TASK DIRECTIONS
What do the lines from the one containing "have hdisc := discrim_le_zero hquad" through the end of the listing below say? Restate them word for word and give nothing else.

AVAILABLE RECORDS
***

import Mathlib
import Summits.QuantumFields.YangMills.Theses.TransportFieldFano
import Summits.QuantumFields.YangMills.Theorems.TransportFieldPolyakovLineDerivative
import Summits.QuantumFields.YangMills.Theorems.TransportFieldFanoTransportKineticCeilingStubLinearSplit
import Summits.QuantumFields.YangMills.Theorems.TransportFieldFlowInvariance
import Summits.QuantumFields.YangMills.Theorems.AdjointLoopFanoDirichletKinematic
import HarnessLib

/-!
# Item `TransportFieldFano.RobertsonInequality` ⟨stmt-QuantumFields-23355⟩ — CLOSED: the Robertson / Cramér–Rao inequality for the transport field

`robertsonInequality_proof : Summit.QuantumFields.YangMills.Theses.TransportFieldFano.RobertsonInequality`:
for `β > 0`, `L ≥ 2` and every normalised physical vacuum `Ω`, `⟨(XF)Ω, Ω⟩² ≤ 4‖XΩ‖²(‖FΩ‖² − ⟨FΩ,Ω⟩²)`.
Route (regularity kit, tranches 1–5): per base site `x` the direction `b(W_x(U))` is continuous and BLIND to the link `(x,0)` (`W_x` is built from
the direction-`1` link at `x+ê₀` and the direction-`0` Polyakov line through `x+ê₀+ê₁`, which misses `(x,0)` when `L ≥ 2`); along the resulting
flow both `F` (tranche 5) and `Ω` (tranches 1–3b) are differentiable with continuous derivatives and Lipschitz; the right-Haar identity
`∫ ∂_t|₀ G(U_t) dU = 0` (✓ `integral_deriv_flow_eq_zero`) for `G = (F − c)Ω²`, `c = ⟨FΩ,Ω⟩`, gives `∫ (∂_xF)Ω² = −2∫(F−c)Ω ∂_xΩ`; summing over `x`,
`⟨(XF)Ω,Ω⟩ = −2⟨(F−c)Ω, XΩ⟩`, and Cauchy–Schwarz with `‖(F−c)Ω‖² = ‖FΩ‖² − c²` (`‖Ω‖ = 1`) finishes.
HONEST FRAMING: a support item of LINE g17-A; the cruxes, K2a and the YM mass gap are NOT proved.  No `sorry`, no new axiom, no new definition.
References: [cite: ReedSimonIV1978, Thm. XIII.43]; [cite: Balaban1985UV3, p. 260]; [cite: Creutz2022, Ch. 11].
-/

set_option autoImplicit false

noncomputable section

open MeasureTheory Filter Topology
open scoped BigOperators
open Literature.MathematicalPhysics.QuantumFieldTheory (GaugeConfig Site Edge lineHolonomy)
open Literature.MathematicalPhysics.QuantumLattice (secondCountableTopology_su2)
open Literature.MathematicalPhysics.QuantumFieldTheory.Balaban1983to89.B10Eq18SigmaSU2 (pauli)
open Literature.MathematicalPhysics.QuantumFieldTheory.Balaban1983to89.B10Eq18SigmaSU2Haar (expPauli expPauli_zero)
open Summit.QuantumFields.YangMills.Theorems.EquipartitionPinsProbe.TangentSteinFiniteBeta (lipschitz_of_flow exists_abs_le_of_continuous)

namespace Summit.QuantumFields.YangMills.Theorems.TransportFieldFano

open Summit.QuantumFields.YangMills.Theorems.FemtoTransferGap
open Summit.QuantumFields.YangMills.Theorems.TransportField
open Summit.QuantumFields.YangMills.Theorems.AdjointLoopFano (isPhys_adjLoop)

variable {L : ℕ} [NeZero L]

/-! ## §1 The window direction is blind to the shifted link (`L ≥ 2`) -/

omit [NeZero L] in
/-- For `L ≥ 2` the window holonomy `W_x(U)` does not see the link `(x, 0)`. [folklore] -/
theorem windowHolonomy_update (hL : 2 ≤ L) (U : GaugeConfig 3 L SU2) (x : Site 3 L) (y : SU2) :
    ((Function.update U (x, (0 : Fin 3)) y) ((x).shift 0, (1 : Fin 3)) * polyakovSite (((x).shift 0).shift 1) (Function.update U (x, (0 : Fin 3)) y) ((0 : Site 3 1), (0 : Fin 3)) * ((Function.update U (x, (0 : Fin 3)) y) ((x).shift 0, (1 : Fin 3)))⁻¹) = (U ((x).shift 0, (1 : Fin 3)) * polyakovSite (((x).shift 0).shift 1) U ((0 : Site 3 1), (0 : Fin 3)) * (U ((x).shift 0, (1 : Fin 3)))⁻¹) := by
  have hne : (x.shift 0, (1 : Fin 3)) ≠ (x, (0 : Fin 3)) := fun h => by
    have h2 : (1 : Fin 3) = 0 := congrArg Prod.snd h
    exact absurd h2 (by decide)
  haveI : Fact (1 < L) := ⟨hL⟩
  have hoff : ((x.shift 0).shift 1) (1 : Fin 3) ≠ x 1 := by
    simp only [Site.shift, Pi.add_apply, Pi.single_apply, if_true]
    rw [if_neg (by decide : (1 : Fin 3) ≠ 0)]
    intro h
    have : (1 : ZMod L) = 0 := by
      have h' := congrArg (fun z => z - x 1) h
      simp at h'
    exact one_ne_zero this
  rw [Function.update_of_ne hne]
  show _ * lineHolonomy (Function.update U (x, (0 : Fin 3)) y) 0 L ((x.shift 0).shift 1) * _ = _ * lineHolonomy U 0 L ((x.shift 0).shift 1) * _
  rw [lineHolonomy_update_offline U x y (by decide : (1 : Fin 3) ≠ 0) L _ hoff]

/-! ## §2 Cauchy–Schwarz and product integrability for bounded measurable functions -/

/-- Integrability of a product of two bounded measurable functions on the compact configuration space. [folklore] -/
theorem integrable_mul_of_bdd {f g : GaugeConfig 3 L SU2 → ℝ} (hf : Measurable f) (hg : Measurable g) {Cf Cg : ℝ}
    (hCf : ∀ U, |f U| ≤ Cf) (hCg : ∀ U, |g U| ≤ Cg) : Integrable (fun U => f U * g U) (configMeasure SU2 L) := by
  haveI : IsProbabilityMeasure (configMeasure SU2 L) := by unfold configMeasure; infer_instance
  refine Integrable.of_bound (hf.mul hg).aestronglyMeasurable (Cf * Cg) (ae_of_all _ fun U => ?_)
  rw [Real.norm_eq_abs, abs_mul]
  exact mul_le_mul (hCf U) (hCg U) (abs_nonneg _) ((abs_nonneg _).trans (hCf U))

/-- **Cauchy–Schwarz, squared form**: `⟨f,g⟩² ≤ ⟨f,f⟩⟨g,g⟩` for bounded measurable `f, g`. [folklore] -/
theorem l2_sq_le_of_bdd {f g : GaugeConfig 3 L SU2 → ℝ} (hf : Measurable f) (hg : Measurable g) {Cf Cg : ℝ}
    (hCf : ∀ U, |f U| ≤ Cf) (hCg : ∀ U, |g U| ≤ Cg) : l2 f g ^ 2 ≤ l2 f f * l2 g g := by
  have hff := integrable_mul_of_bdd hf hf hCf hCf
  have hgg := integrable_mul_of_bdd hg hg hCg hCg
  have hfg := integrable_mul_of_bdd hf hg hCf hCg
  have hquad : ∀ t : ℝ, 0 ≤ l2 g g * (t * t) + (-(2 * l2 f g)) * t + l2 f f := by
    intro t
    have h0 : 0 ≤ ∫ U, (f U - t * g U) * (f U - t * g U) ∂configMeasure SU2 L := integral_nonneg fun U => mul_self_nonneg _
    have hpt : (fun U => (f U - t * g U) * (f U - t * g U)) = fun U => t * t * (g U * g U) + -(2 * t) * (f U * g U) + f U * f U := by
      funext U; ring
    have i1 : Integrable (fun U => t * t * (g U * g U)) (configMeasure SU2 L) := hgg.const_mul _
    have i2 : Integrable (fun U => -(2 * t) * (f U * g U)) (configMeasure SU2 L) := hfg.const_mul _
    have i12 : Integrable (fun U => t * t * (g U * g U) + -(2 * t) * (f U * g U)) (configMeasure SU2 L) := i1.add i2
    rw [hpt, integral_add i12 hff, integral_add i1 i2, integral_const_mul, integral_const_mul] at h0
    unfold l2
    linarith
  have hdisc := discrim_le_zero hquad
  rw [discrim] at hdisc
  nlinarith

***

SOLUTION TO THIS EXERCISE
  have hdisc := discrim_le_zero hquad
  rw [discrim] at hdisc
  nlinarith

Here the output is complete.